Воевода Тулубьев бился пеше. Разгорячась в битве, вырвался он вперед. Сердце не знает устали, не отмахалась рука, но, кажется, тяжелее стал меч; много вражьей крови пролил он, притомился. А вокруг никого из своих; куда ни глянь – вражьи копья перед очами. Неужто не постоять за себя Силе Тулубьеву? Неужто придется ему лежать рядом с поверженными чужими воинами на окровавленном, истолченном тысячами ног людей и коней, разволгшем на солнце снегу? Стоек в бою Сила, остер его меч; высоко поднимается он. Отпрянут латыняне, но некогда богатырю перевести дух, не потом – кровью обливается он под кольчугой. И когда близкой-близкой казалась гибель, пришли на помощь воеводе Филипп и Власий Соломничи с псковичами. Разметали они рогатинами латинских латников. Сила Тулубьев опустил меч, полой кафтана, выступавшей из-под кольчуги, утер пот.

– Спасибо, други! – сказал он Соломничам. – Вовремя доспели вы, угомонили черное воронье. В одних не осилить бы.

Ржут кони. От звона железа и криков воинов разносится гул далеко, по всей необъятной пустыне озера. Так и кажется – всколыхнется оно, дробясь взыграет ломкими ладонями льдин; треск и скрежет их заглушит шум сечи.

Но нет, не обезумело озеро, мало еще пролито крови. И солнце не меркнет. Лизнет лучом поднятый меч, и полыхнет булат словно белая молния. Не пора ли садиться на коней засадному полку, выйти из-за укрытий? Пора! Но медлит Александр. Нет его слова дружине. Не копья засадного полка позади пешего войска крестоносцев на льду Узмени, а рога и бочки рыцарских шеломов. Задний рыцарский полк заградил путь на озеро своим пешцам.

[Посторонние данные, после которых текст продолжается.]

/-!
# The `p = 2` CM-frame Kolyvagin classes, assembled: `E(H) = E(k̄)^{Gal(k̄/H)}` as Mathlib's
# `FixedPoints.addSubgroup`, and the transported `χ`-components `ψ(P_n^χ) ∈ E^χ(k̄)` as inputs of
# the tree's `kolyvaginClass` (Gross 1991 §4 / §12 in Hu–Shu–Yin's cube-sum frame)

This file specialises the three bricks `CubicTwistTransportJZero` (the transport
`ψ : E(k̄) ≃+ E'(k̄)`, `E' = E^χ` a cubic twist, with its law `g ψ = ψ ρ_g g`),
`KolyvaginChiComponent` (the `χ`-component `P^χ = Σ_i ρ_{t_i}(t_i P)` is `(Γ, χ)`-isotypic) and
`JZeroFixedPointsAdmissible` (no `2`-power torsion over `H`) to the subgroup
`A = E(k̄)^N := FixedPoints.addSubgroup N E(k̄)` of a subgroup `N ≤ Γ_k` (printed: `N = Gal(k̄/H)`,
`A = E(H)`, `H = H_{9pn}` the ring class field of conductor `9pn` of `K = ℚ(√−3)` in Hu–Shu–Yin's
frame; Gross 1991 §4: `E(K_n)`), so that every side condition of the tree's McCallum-cocycle class
`kolyvaginClass W' m hdiv hA P hP ∈ H¹(k, E'[m])` (`HeegnerPointsKolyvaginPrimaryClassesProofs`) is
discharged from: `N` normal in `Γ_k`, `μ₃ ⊂ k`, `N` fixes `v = ∛c`, and the single arithmetic
input *"`x³ + b` has no root in `H`"* (`E : y² = x³ + b`). What remains for a user (rows k-p1/k-p2 of
crux `UpperOffV0HSYPlus`, memo "two" §57.3–§57.4) are the genuinely arithmetic inputs: the points
`y_n ∈ E_9(H_{9pn})` and the invariance of the class of the derived point `P_n` modulo `2^M E_9(H_{9pn})`
under `Gal(k̄/L)` (Gross Prop. 3.6 from the Euler-system relation (ES1); the group-ring algebra is the
tree's `exists_sub_one_smul_kolyvaginDerivative_smul_eq`).

* `JZero.mem_fixedPoints_iff` — `P ∈ E(k̄)^N ↔ ∀ h ∈ N, hP = P`;
  `JZero.smul_mem_fixedPoints` (`Γ_k`-stable for `N` normal), `JZero.rho_mem_fixedPoints`
  (`ρ_g`-stable when `μ₃ ⊂ k`);
* `JZero.isAdmissible_fixedPoints_two_pow`, `JZero.isAdmissible_map_fixedPoints_two_pow` — Gross's
  Lemma 4.3 at `2^M` for `E(k̄)^N` and for `ψ(E(k̄)^N)` from the no-root hypothesis;
* `JZero.cubicTwist_chiComponent_fixedPoints_mem_invPoints` — `ψ(P^χ) ∈ invPoints Γ_k ψ(E(k̄)^N) m`
  from the `N'`-invariance of `[P]` (`N' ≤ Γ_k` fixing `v`, `t` representatives of `Γ_k/N'`);
* `JZero.kolyvaginClass_cubicTwist_fixedPoints_eq_zero_iff` (Gross Prop. 4.7 (1):
  `c(ψQ) = 0 ↔ Q ∈ m E(k̄)^N`), `JZero.torsionH1ToH1_kolyvaginClass_cubicTwist_fixedPoints_eq_zero_iff`
  (Prop. 4.7 (2): `d(ψQ) = 0 ↔ Q ∈ m E(k̄)^N + E^χ(k)`);
* `HuShuYin2019.exists_cmFrame_transport` — for `K ⊇ ℚ(ω)` and `b = a c`, `c ≠ 0`: a cube root
  `v ∈ K̄` of `c`, the transport `ψ : E_a(K̄) ≃+ E_b(K̄)` and the family `ρ` with ALL their algebra
  (coordinates, twist law, `ρ_{gg'} = ρ_g ρ_{g'}`, `Γ_K`-equivariance of `ρ_g`, `ρ_g = 1` when
  `g v = v`) in one statement ((a, b, c) = (9, p, p/9): `E_9 ≅ E_p`; (9, 3p², p²/3): `E_9 ≅ E_{3p²}`);
  `HuShuYin2019.isAdmissible_map_fixedPoints_cubeSumCurve_nine` — `ψ(E_9(K̄)^N)` is admissible at
  every `2^M` once no `N`-fixed `z` has `z³ = 6`.

Everything is proved; no definition (the subgroup is Mathlib's `FixedPoints.addSubgroup`), no named
fact, no `sorry`; no Selmer-group statement; BSD is not claimed.

## References

* [GrossLMS1991] B. H. Gross, *Kolyvagin's work on modular elliptic curves*, LMS LN 153 (1991):
  §4 (`E(K_n)`, (4.1)–(4.4), Lemma 4.3, Prop. 4.7), §12 (`y_χ`). Held PDF pp. 217–219, 232.
* [McCallumLMS1991] W. G. McCallum, same volume, §4 (4)–(6), Cor. 4.5.
* [HuShuYin2019] Y. Hu, J. Shu, H. Yin, Trans. AMS 372 (2019), §1 p. 4, §2 p. 8.
* [SilvermanAEC2009] J. H. Silverman, *AEC*, GTM 106, VIII.§1 (`E(K̄)^{G_{K̄/L}} = E(L)`), X.2, X.5.4.
-/

noncomputable section

open scoped Classical
open WeierstrassCurve

universe u w

namespace Literature.NumberTheory.EllipticCurves

namespace JZero

/-! ## §1 `E(H) = E(k̄)^N` as `FixedPoints.addSubgroup` -/

section FixedPoints

variable {k : Type u} [Field k] (W : WeierstrassCurve k)

/-- **`E(k̄)^N`**: membership in Mathlib's `FixedPoints.addSubgroup N E(k̄)` for a subgroup
`N ≤ Γ_k` is `hP = P` for all `h ∈ N` (printed: `N = Gal(k̄/H)`, the subgroup is `E(H)`;
Gross 1991 §4: `E(K_n) ⊂ E(K̄)`). [cite: SilvermanAEC2009, VIII.§1] [cite: GrossLMS1991, §4 (4.2)] -/
theorem mem_fixedPoints_iff (N : Subgroup (Field.absoluteGaloisGroup k)) (P : geomPoints W) :
    P ∈ FixedPoints.addSubgroup N (geomPoints W) ↔ ∀ h ∈ N, h • P = P := by
  rw [FixedPoints.mem_addSubgroup]
  exact ⟨fun H h hh ↦ H ⟨h, hh⟩, fun H m ↦ H m m.2⟩

/-- A normal subgroup is normalised: `g⁻¹ h g ∈ N`. [folklore] -/
private theorem inv_mul_mul_mem (N : Subgroup (Field.absoluteGaloisGroup k)) [hN : N.Normal]
    (g : Field.absoluteGaloisGroup k) (h : Field.absoluteGaloisGroup k) (hh : h ∈ N) :
    g⁻¹ * h * g ∈ N := by
  simpa using hN.conj_mem h hh g⁻¹

/-- `E(k̄)^N` is `Γ_k`-stable when `N` is normal (printed: `K_n/K` is Galois).
[cite: GrossLMS1991, §4 (4.2)] -/
theorem smul_mem_fixedPoints (N : Subgroup (Field.absoluteGaloisGroup k)) [N.Normal]
    (g : Field.absoluteGaloisGroup k) {P : geomPoints W}
    (hP : P ∈ FixedPoints.addSubgroup N (geomPoints W)) :
    g • P ∈ FixedPoints.addSubgroup N (geomPoints W) := by
  rw [mem_fixedPoints_iff] at hP ⊢
  intro h hh
  have e : h • g • P = g • (g⁻¹ * h * g) • P := by
    rw [← mul_smul, ← mul_smul]; congr 1; group
  rw [e, hP _ (inv_mul_mul_mem N g h hh)]

/-- `E(k̄)^N` is stable under the CM automorphisms `ρ_g` when `μ₃ ⊂ k`.
[cite: HuShuYin2019, §1 p. 4 ([ω] defined over K)] -/
theorem rho_mem_fixedPoints {ω : k} (hω : ω ^ 2 + ω + 1 = 0) {v : AlgebraicClosure k} (hv : v ≠ 0)
    (hv3 : ∀ g : Field.absoluteGaloisGroup k,
      ((show AlgebraicClosure k ≃ₐ[k] AlgebraicClosure k from g) v) ^ 3 = v ^ 3)
    {ρ : Field.absoluteGaloisGroup k → geomPoints W ≃+ geomPoints W}
    (hρ : ∀ (g : Field.absoluteGaloisGroup k) {x y : AlgebraicClosure k}
        (h : (W.baseChange (AlgebraicClosure k)).toAffine.Nonsingular x y),
        ∃ h', ρ g (Affine.Point.some x y h) =
          Affine.Point.some (((show AlgebraicClosure k ≃ₐ[k] AlgebraicClosure k from g) v / v) ^ 2 * x)
            y h')
    (N : Subgroup (Field.absoluteGaloisGroup k)) (g : Field.absoluteGaloisGroup k) {P : geomPoints W}
    (hP : P ∈ FixedPoints.addSubgroup N (geomPoints W)) :
    ρ g P ∈ FixedPoints.addSubgroup N (geomPoints W) := by
  rw [mem_fixedPoints_iff] at hP ⊢
  exact smul_rho_eq_self_of_forall hω hv hv3 hρ hP g

/-- **Gross's Lemma 4.3 at level `2^M` for `E(k̄)^N`** (`a₁ = a₃ = 0`, char. `0`, `N` normal, no
`N`-fixed root of `x³ + a₂x² + a₄x + a₆`). [cite: GrossLMS1991, Lemma 4.3] [cite: McCallumLMS1991, §4 (5)] -/
theorem isAdmissible_fixedPoints_two_pow [CharZero k] (ha₁ : W.a₁ = 0) (ha₃ : W.a₃ = 0)
    (N : Subgroup (Field.absoluteGaloisGroup k)) [N.Normal]
    (hroot : ∀ x : AlgebraicClosure k,
      (∀ h ∈ N, (show AlgebraicClosure k ≃ₐ[k] AlgebraicClosure k from h) x = x) →
        x ^ 3 + algebraMap k _ W.a₂ * x ^ 2 + algebraMap k _ W.a₄ * x + algebraMap k _ W.a₆ ≠ 0)
    (M : ℕ) :
    KolyvaginCocycle.IsAdmissible (Field.absoluteGaloisGroup k)
      (FixedPoints.addSubgroup N (geomPoints W)) ((2 ^ M : ℕ) : ℤ) :=
  isAdmissible_of_forall_smul_eq W ha₁ ha₃ (inv_mul_mul_mem N) hroot (mem_fixedPoints_iff W N) M

variable {W} {W' : WeierstrassCurve k}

Ранен воевода Василий Спиридонович. Не уберегся от копья рыцаря. Разорвана кольчуга на правом плече, снег под Спиридоновичем обтаял от горячей крови. А рядом новгородцы, бьются они с латинскими латниками, страшно бьются.

Ивашко спешил к сотнику Устину со словом князя. Время выйти на поле секирному полку. На пути к Устину Ивашку остановил Василий Сухой.

– Постой, витязь, скажи: долго ли нам жданками тешиться?

– Васюк! – обрадовался Ивашко, узнав Сухого. – Где Устин?

– Там! – Сухой показал в глубь бора. – Тяжко ждать, витязь, ноги морозит в снегу стоючи. Секирники мы, а секира-то – вот она, – Васюк поднял секиру, – страшусь, не заржавела бы.

– Не заржавеет. То ладно, Василий, что встретил тебя не на торгу, не на Буян-лугу, не охальником, а секирником княжим. Удачи тебе в бою!

– Спасибо! – отозвался Сухой. – Охотой пришел я в секирный полк. Нет больше Васьки, каким знал ты меня на Новгороде, где озорничал я с безделья, силу свою не знал куда избыть. Смерти я не страшусь, витязь, и головы перед латинами не склоню. А после авось встретимся, как погуляем в поле… Может, и на круг выйдем, силой похвалимся… Полюбовно.

– Буду стоять перед тобой, Василий, – ответил Ивашко и понукнул коня. На ходу он повернулся и крикнул – Встретимся коли – поиграем.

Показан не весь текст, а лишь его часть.